Problem statement → Nothing outside the range below should be printed. Output exactly the lines from the line with "have hcount : ∀" to the line with "rw [← natCard_subtype]", both included.

>>>

import Mathlib.Logic.Equiv.Basic
import Literature.Combinatorics.SimpleGraph.ColourRefinementCoarsest
import Literature.Combinatorics.SimpleGraph.ColouringSections

/-!
# Locality of colour refinement across a section (per-path reduction for `NoHiddenOrder`, stmt-PneNP-14781)

Route `PneNP/SymmetryBudget`, dichotomy `NoHiddenOrder` (stmt-PneNP-14781) / `WindowBarrier` (stmt-PneNP-2145); memo
`PER-PATH.md`, Lemma 2 ("locality: internal = global refinement; the outside is untouched"), companion of
`SymmetryBudgetNoHiddenOrderPerPathNoCrossing.lean` (Lemma 1). Setting: `ρ` an equitable colouring of `G`, `K` a
section of `ρ` (Laubner 2011, Def. 3.3.1), `μ : V → ℕ` a colouring finer than `ρ` that makes no new distinctions
outside `K` (the points individualised lie in `K`), and `ρ* := ocrIter G μ t` (`|V| ≤ t + 1`) the coarsest equitable
refinement of `μ` (colour refinement; `ColourRefinementCoarsest.lean`). Proved:

* `isSection_of_finer` — a section of `ρ` is a section of every refinement of `ρ`;
* `count_eq_inside` — an equitable colouring with section `K` is equitable INSIDE `K` (and inside `Kᶜ`):
  the outside contributions to the neighbour counts are homogeneous; `isEquitable_induce_iff` bridges this count
  form to `IsEquitable (G.induce K)`;
* `isEquitable_glue` — gluing a colouring equitable inside `K` with one equitable inside `Kᶜ` gives an equitable
  colouring of `G` as soon as the cross blocks are homogeneous;
* **`ocrIter_eq_outside`** (the outside is untouched): on `Kᶜ` the classes of `ρ*` are the classes of `ρ`;
* **`ocrIter_restrict_iff`** (internal = global): on `K` the classes of `ρ*` are the classes of colour refinement run
  on the induced subgraph `G.induce K` from `μ|_K`.

As the proofs show, Lemma 2 of the memo needs no "union of cells" hypothesis; that property (Lemma 1) is used only
for the switching-graph separation in Theorem 1(a) / Corollary 3 there. No definitions; Mathlib + tree vocabulary.
-/

-- `Summit.PneNP.PneNP.…` duplicates `PneNP` BY DESIGN (single-problem summit, D-0017 layout).
set_option linter.dupNamespace false

namespace Summit.PneNP.PneNP.Theorems

namespace PerPath

open Finset Literature.Combinatorics.SimpleGraph

variable {V : Type*} [Fintype V]
variable {G : SimpleGraph V} [DecidableRel G.Adj]

omit [Fintype V] [DecidableRel G.Adj] in
/-- A section of `ρ` is a section of every colouring finer than `ρ` (the defining constraint only weakens). -/
theorem isSection_of_finer {κ κ' : Type*} {ρ : V → κ} {ρ' : V → κ'} {H : Set V} (hH : IsSection G ρ H)
    (hfin : ∀ u v, ρ' u = ρ' v → ρ u = ρ v) : IsSection G ρ' H :=
  fun _ _ _ _ hu hv => hH (hfin _ _ hu) (hfin _ _ hv)

/-- Counting with a finset. -/
private theorem natCard_subtype (p : V → Prop) [DecidablePred p] :
    Nat.card {w : V // p w} = (univ.filter p).card := by
  rw [Nat.card_eq_fintype_card, Fintype.card_subtype]

/-- **An equitable colouring with section `K` is equitable inside `K`**: for `u, v ∈ K` of the same colour and
every colour `y`, `u` and `v` have equally many neighbours of colour `y` INSIDE `K` — the neighbours outside `K` of
colour `y` number `|Kᶜ ∩ ρ⁻¹ y|` or `0`, the same for `u` and `v`, by the section property. (Apply to `Kᶜ`,
`IsSection.compl`, for the outside.) -/
theorem count_eq_inside {κ : Type*} [DecidableEq κ] {ρ : V → κ} (hρ : IsEquitable G ρ) {K : Set V}
    [DecidablePred (· ∈ K)] (hK : IsSection G ρ K) {u v : V} (hu : u ∈ K) (hv : v ∈ K) (huv : ρ u = ρ v) (y : κ) :
    (univ.filter fun w => w ∈ K ∧ G.Adj u w ∧ ρ w = y).card =
      (univ.filter fun w => w ∈ K ∧ G.Adj v w ∧ ρ w = y).card := by
  -- total counts agree
  have htot : (univ.filter fun w => G.Adj u w ∧ ρ w = y).card = (univ.filter fun w => G.Adj v w ∧ ρ w = y).card := by
    rw [← natCard_subtype, ← natCard_subtype]; exact hρ u v huv y
  -- split the totals along `K`
  have hsplit : ∀ x : V, (univ.filter fun w => G.Adj x w ∧ ρ w = y).card =
      (univ.filter fun w => w ∈ K ∧ G.Adj x w ∧ ρ w = y).card +
        (univ.filter fun w => w ∉ K ∧ G.Adj x w ∧ ρ w = y).card := by
    intro x
    rw [← card_filter_add_card_filter_not (p := fun w => w ∈ K), filter_filter, filter_filter]
    congr 2 <;> ext w <;> simp only [mem_filter, mem_univ, true_and] <;> tauto
  -- the outside parts agree: all of `Kᶜ ∩ ρ⁻¹ y` or nothing, for `u` and `v` alike
  have hout : (univ.filter fun w => w ∉ K ∧ G.Adj u w ∧ ρ w = y).card =
      (univ.filter fun w => w ∉ K ∧ G.Adj v w ∧ ρ w = y).card := by
    congr 1
    ext w
    simp only [mem_filter, mem_univ, true_and]
    constructor
    · rintro ⟨hwK, hadj, hwy⟩
      exact ⟨hwK, (hK huv (rfl : ρ w = ρ w) (iff_of_true hu hv) Iff.rfl fun h => hwK (h.1 hu)).1 hadj, hwy⟩
    · rintro ⟨hwK, hadj, hwy⟩
      exact ⟨hwK, (hK huv.symm (rfl : ρ w = ρ w) (iff_of_true hv hu) Iff.rfl fun h => hwK (h.1 hv)).1 hadj, hwy⟩
  have h1 := hsplit u
  have h2 := hsplit v
  omega

/-- **Bridge to the induced subgraph**: a colouring is equitable on `G.induce K` iff it is equitable inside `K` in
the counting form of `count_eq_inside`. -/
theorem isEquitable_induce_iff {κ : Type*} [DecidableEq κ] (K : Set V) [DecidablePred (· ∈ K)] (c : V → κ) :
    IsEquitable (G.induce K) (fun x : K => c x) ↔
      ∀ u v : V, u ∈ K → v ∈ K → c u = c v → ∀ y : κ,
        (univ.filter fun w => w ∈ K ∧ G.Adj u w ∧ c w = y).card =
          (univ.filter fun w => w ∈ K ∧ G.Adj v w ∧ c w = y).card := by
  -- the count on the subtype equals the count inside `K`
  have hcount : ∀ (x : K) (y : κ),
      Nat.card {w : K // (G.induce K).Adj x w ∧ c w = y} =
        (univ.filter fun w : V => w ∈ K ∧ G.Adj x w ∧ c w = y).card := by
    intro x y
    rw [← natCard_subtype]
    exact Nat.card_congr (Equiv.subtypeSubtypeEquivSubtypeInter (fun w => w ∈ K) fun w => G.Adj x w ∧ c w = y)
  constructor
  · intro h u v hu hv huv y
    have := h ⟨u, hu⟩ ⟨v, hv⟩ huv y
    rwa [hcount, hcount] at this
  · intro h u v huv y
    rw [hcount, hcount]
    exact h u v u.2 v.2 huv y

/-- **Gluing**: if `τ` is equitable inside `K`, `σ` is equitable inside `Kᶜ`, and the cross blocks between a
`τ`-class in `K` and a `σ`-class in `Kᶜ` are homogeneous, then the glued colouring (`τ` on `K`, `σ` on `Kᶜ`, kept
apart by `Sum`) is equitable on `G`. -/
theorem isEquitable_glue {κ₁ κ₂ : Type*} [DecidableEq κ₁] [DecidableEq κ₂] (K : Set V) [DecidablePred (· ∈ K)]
    {τ : V → κ₁} {σ : V → κ₂}
    (hτ : ∀ u v : V, u ∈ K → v ∈ K → τ u = τ v → ∀ y : κ₁,
      (univ.filter fun w => w ∈ K ∧ G.Adj u w ∧ τ w = y).card =
        (univ.filter fun w => w ∈ K ∧ G.Adj v w ∧ τ w = y).card)
    (hσ : ∀ u v : V, u ∉ K → v ∉ K → σ u = σ v → ∀ y : κ₂,
      (univ.filter fun w => w ∉ K ∧ G.Adj u w ∧ σ w = y).card =
        (univ.filter fun w => w ∉ K ∧ G.Adj v w ∧ σ w = y).card)
    (hcross : ∀ u u' w w' : V, u ∈ K → u' ∈ K → w ∉ K → w' ∉ K → τ u = τ u' → σ w = σ w' →
      (G.Adj u w ↔ G.Adj u' w')) :
    IsEquitable G (fun x => if x ∈ K then (Sum.inl (τ x) : κ₁ ⊕ κ₂) else Sum.inr (σ x)) := by
  intro u v huv y
  rw [natCard_subtype, natCard_subtype]
  by_cases hu : u ∈ K
  · have hv : v ∈ K := by
      by_contra hv; simp [hu, hv] at huv
    have huv' : τ u = τ v := by simpa [hu, hv] using huv
    rcases y with y | y
    · -- neighbours of glued colour `inl y`: inside `K`, `τ`-colour `y`
      have hre : ∀ x : V, (univ.filter fun w => G.Adj x w ∧
          (if w ∈ K then (Sum.inl (τ w) : κ₁ ⊕ κ₂) else Sum.inr (σ w)) = Sum.inl y) =
          univ.filter fun w => w ∈ K ∧ G.Adj x w ∧ τ w = y := by
        intro x; ext w
        by_cases hw : w ∈ K <;> simp [hw]
      rw [hre, hre]
      exact hτ u v hu hv huv' y
    · -- neighbours of glued colour `inr y`: outside `K`, `σ`-colour `y`; homogeneous towards `u`, `v`
      have hre : ∀ x : V, (univ.filter fun w => G.Adj x w ∧
          (if w ∈ K then (Sum.inl (τ w) : κ₁ ⊕ κ₂) else Sum.inr (σ w)) = Sum.inr y) =
          univ.filter fun w => w ∉ K ∧ G.Adj x w ∧ σ w = y := by
        intro x; ext w
        by_cases hw : w ∈ K <;> simp [hw]
      rw [hre, hre]
      congr 1; ext w
      simp only [mem_filter, mem_univ, true_and]
      constructor
      · rintro ⟨hwK, hadj, hwy⟩; exact ⟨hwK, (hcross u v w w hu hv hwK hwK huv' rfl).1 hadj, hwy⟩
      · rintro ⟨hwK, hadj, hwy⟩; exact ⟨hwK, (hcross u v w w hu hv hwK hwK huv' rfl).2 hadj, hwy⟩
  · have hv : v ∉ K := by
      intro hv; simp [hu, hv] at huv
    have huv' : σ u = σ v := by simpa [hu, hv] using huv
    rcases y with y | y
    · -- inside neighbours of outside vertices: homogeneous
      have hre : ∀ x : V, (univ.filter fun w => G.Adj x w ∧
          (if w ∈ K then (Sum.inl (τ w) : κ₁ ⊕ κ₂) else Sum.inr (σ w)) = Sum.inl y) =
          univ.filter fun w => w ∈ K ∧ G.Adj x w ∧ τ w = y := by
        intro x; ext w
        by_cases hw : w ∈ K <;> simp [hw]
      rw [hre, hre]
      congr 1; ext w
      simp only [mem_filter, mem_univ, true_and]
      constructor
      · rintro ⟨hwK, hadj, hwy⟩
        exact ⟨hwK, G.adj_symm ((hcross w w u v hwK hwK hu hv rfl huv').1 (G.adj_symm hadj)), hwy⟩
      · rintro ⟨hwK, hadj, hwy⟩
        exact ⟨hwK, G.adj_symm ((hcross w w u v hwK hwK hu hv rfl huv').2 (G.adj_symm hadj)), hwy⟩
    · have hre : ∀ x : V, (univ.filter fun w => G.Adj x w ∧
          (if w ∈ K then (Sum.inl (τ w) : κ₁ ⊕ κ₂) else Sum.inr (σ w)) = Sum.inr y) =
          univ.filter fun w => w ∉ K ∧ G.Adj x w ∧ σ w = y := by
        intro x; ext w
        by_cases hw : w ∈ K <;> simp [hw]
      rw [hre, hre]
      exact hσ u v hu hv huv' y

section Locality

variable {κ : Type*} [DecidableEq κ] {ρ : V → κ} {K : Set V} [DecidablePred (· ∈ K)] {μ : V → ℕ} {t : ℕ}

/-- **Locality, outside part** (PER-PATH.md Lemma 2): let `ρ` be equitable, `K` a section of `ρ`, `μ` finer than
`ρ` with no new distinctions outside `K`, and `|V| ≤ t + 1`. Then outside `K` the coarsest equitable refinement
`ocrIter G μ t` of `μ` induces the same partition as `ρ`: refining inside a section block never splits a cell
outside the block. -/
theorem ocrIter_eq_outside (hρ : IsEquitable G ρ) (hK : IsSection G ρ K) (hμρ : ∀ u v, μ u = μ v → ρ u = ρ v)
    (hout : ∀ u v, u ∉ K → v ∉ K → ρ u = ρ v → μ u = μ v) (ht : Fintype.card V ≤ t + 1)
    {u v : V} (hu : u ∉ K) (hv : v ∉ K) :
    ocrIter G μ t u = ocrIter G μ t v ↔ ρ u = ρ v := by
  refine ⟨fun h => hμρ u v (eq_of_ocrIter_eq h), fun huv => ?_⟩
  -- glue `ρ* := ocrIter G μ t` on `K` with `ρ` on `Kᶜ`
  set ρs : V → ℕ := ocrIter G μ t with hρs
  have hρs_eq : IsEquitable G ρs := isEquitable_ocrIter μ ht
  have hρs_ρ : ∀ a b, ρs a = ρs b → ρ a = ρ b := fun a b h => hμρ a b (eq_of_ocrIter_eq h)
  have hKs : IsSection G ρs K := isSection_of_finer hK hρs_ρ
  have hglue : IsEquitable G (fun x => if x ∈ K then (Sum.inl (ρs x) : ℕ ⊕ κ) else Sum.inr (ρ x)) := by
    refine isEquitable_glue K (fun a b ha hb hab y => count_eq_inside hρs_eq hKs ha hb hab y)
      (fun a b ha hb hab y => ?_) (fun a a' w w' ha ha' hw hw' haa' hww' => ?_)
    · have := count_eq_inside (K := Kᶜ) hρ hK.compl ha hb hab y
      simpa only [Set.mem_compl_iff] using this
    · exact hK (hρs_ρ a a' haa') hww' (iff_of_true ha ha') (iff_of_false hw hw') fun h => hw (h.1 ha)
  -- the glued colouring is finer than `μ`, hence finer than `ρ*`
  have hfin : ∀ a b : V, (fun x => if x ∈ K then (Sum.inl (ρs x) : ℕ ⊕ κ) else Sum.inr (ρ x)) a =
      (fun x => if x ∈ K then (Sum.inl (ρs x) : ℕ ⊕ κ) else Sum.inr (ρ x)) b → μ a = μ b := by
    intro a b hab
    by_cases ha : a ∈ K <;> by_cases hb : b ∈ K <;> simp [ha, hb] at hab
    · exact eq_of_ocrIter_eq hab
    · exact hout a b ha hb hab
  have := hglue.ocrIter_eq_of_finer hfin t (u := u) (v := v) (by simp [hu, hv, huv])
  exact this

omit [DecidableEq κ] in
/-- **Locality, inside part** (PER-PATH.md Lemma 2): with `K` a section of `ρ`, `μ` finer than `ρ`, `|V| ≤ t + 1` and
`|K| ≤ t + 1` (equitability of `ρ` is not even needed), inside `K` the coarsest equitable refinement of `μ` on `G`
induces the same partition as colour refinement run on the INDUCED subgraph `G.induce K` from `μ|_K`: a sectioned
part may be refined on its own. -/
theorem ocrIter_restrict_iff (hK : IsSection G ρ K) (hμρ : ∀ u v, μ u = μ v → ρ u = ρ v)
    (ht : Fintype.card V ≤ t + 1) (htK : Fintype.card K ≤ t + 1) {u v : V} (hu : u ∈ K) (hv : v ∈ K) :
    ocrIter G μ t u = ocrIter G μ t v ↔
      ocrIter (G.induce K) (fun x : K => μ x) t ⟨u, hu⟩ = ocrIter (G.induce K) (fun x : K => μ x) t ⟨v, hv⟩ := by
  set ρs : V → ℕ := ocrIter G μ t with hρs
  set τ : K → ℕ := ocrIter (G.induce K) (fun x : K => μ x) t with hτ
  have hρs_eq : IsEquitable G ρs := isEquitable_ocrIter μ ht
  have hρs_ρ : ∀ a b, ρs a = ρs b → ρ a = ρ b := fun a b h => hμρ a b (eq_of_ocrIter_eq h)
  have hKs : IsSection G ρs K := isSection_of_finer hK hρs_ρ
  have hτ_eq : IsEquitable (G.induce K) τ := isEquitable_ocrIter (G := G.induce K) _ htK
  have hτ_μ : ∀ a b : K, τ a = τ b → μ a = μ b := fun a b h => eq_of_ocrIter_eq (G := G.induce K) h
  constructor
  · -- `ρ*|_K` is equitable on `G.induce K` and finer than `μ|_K`, hence finer than `τ`
    intro h
    have hind : IsEquitable (G.induce K) (fun x : K => ρs x) :=
      (isEquitable_induce_iff (G := G) K ρs).2 fun a b ha hb hab y => count_eq_inside hρs_eq hKs ha hb hab y
    exact hind.ocrIter_eq_of_finer (G := G.induce K) (fun a b hab => eq_of_ocrIter_eq (G := G) hab) t
      (u := ⟨u, hu⟩) (v := ⟨v, hv⟩) h
  · -- glue `τ` (extended by `0` outside) on `K` with `ρ*` on `Kᶜ`: equitable and finer than `μ`, hence finer than `ρ*`
    intro h
    classical
    let τ' : V → ℕ := fun x => if hx : x ∈ K then τ ⟨x, hx⟩ else 0
    have hτ'K : ∀ (x : V) (hx : x ∈ K), τ' x = τ ⟨x, hx⟩ := fun x hx => by simp [τ', hx]
    have hglue : IsEquitable G (fun x => if x ∈ K then (Sum.inl (τ' x) : ℕ ⊕ ℕ) else Sum.inr (ρs x)) := by
      refine isEquitable_glue K (fun a b ha hb hab y => ?_) (fun a b ha hb hab y => ?_)
        (fun a a' w w' ha ha' hw hw' haa' hww' => ?_)
      · -- inside: the counts of `τ` on the induced subgraph
        rw [hτ'K a ha, hτ'K b hb] at hab
        have hcnt := (isEquitable_induce_iff (G := G) K τ').1 ?_ a b ha hb (by rw [hτ'K a ha, hτ'K b hb]; exact hab) y
        · exact hcnt
        · -- `τ'|_K = τ` is equitable on `G.induce K`
          have : (fun x : K => τ' x) = τ := funext fun x => hτ'K x x.2
          rw [this]; exact hτ_eq
      · have := count_eq_inside (K := Kᶜ) hρs_eq hKs.compl ha hb hab y
        simpa only [Set.mem_compl_iff] using this
      · rw [hτ'K a ha, hτ'K a' ha'] at haa'
        have hρaa' : ρ a = ρ a' := hμρ a a' (hτ_μ _ _ haa')
        exact hK hρaa' (hρs_ρ w w' hww') (iff_of_true ha ha') (iff_of_false hw hw') fun h => hw (h.1 ha)
    have hfin : ∀ a b : V, (fun x => if x ∈ K then (Sum.inl (τ' x) : ℕ ⊕ ℕ) else Sum.inr (ρs x)) a =
        (fun x => if x ∈ K then (Sum.inl (τ' x) : ℕ ⊕ ℕ) else Sum.inr (ρs x)) b → μ a = μ b := by
      intro a b hab
      by_cases ha : a ∈ K <;> by_cases hb : b ∈ K <;> simp [ha, hb] at hab
      · rw [hτ'K a ha, hτ'K b hb] at hab
        exact hτ_μ _ _ hab
      · exact eq_of_ocrIter_eq hab
    exact hglue.ocrIter_eq_of_finer hfin t (u := u) (v := v) (by simp [hu, hv, hτ'K u hu, hτ'K v hv, h])

end Locality

end PerPath

end Summit.PneNP.PneNP.Theorems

<<<

Answer section →
  have hcount : ∀ (x : K) (y : κ),
      Nat.card {w : K // (G.induce K).Adj x w ∧ c w = y} =
        (univ.filter fun w : V => w ∈ K ∧ G.Adj x w ∧ c w = y).card := by
    intro x y
    rw [← natCard_subtype]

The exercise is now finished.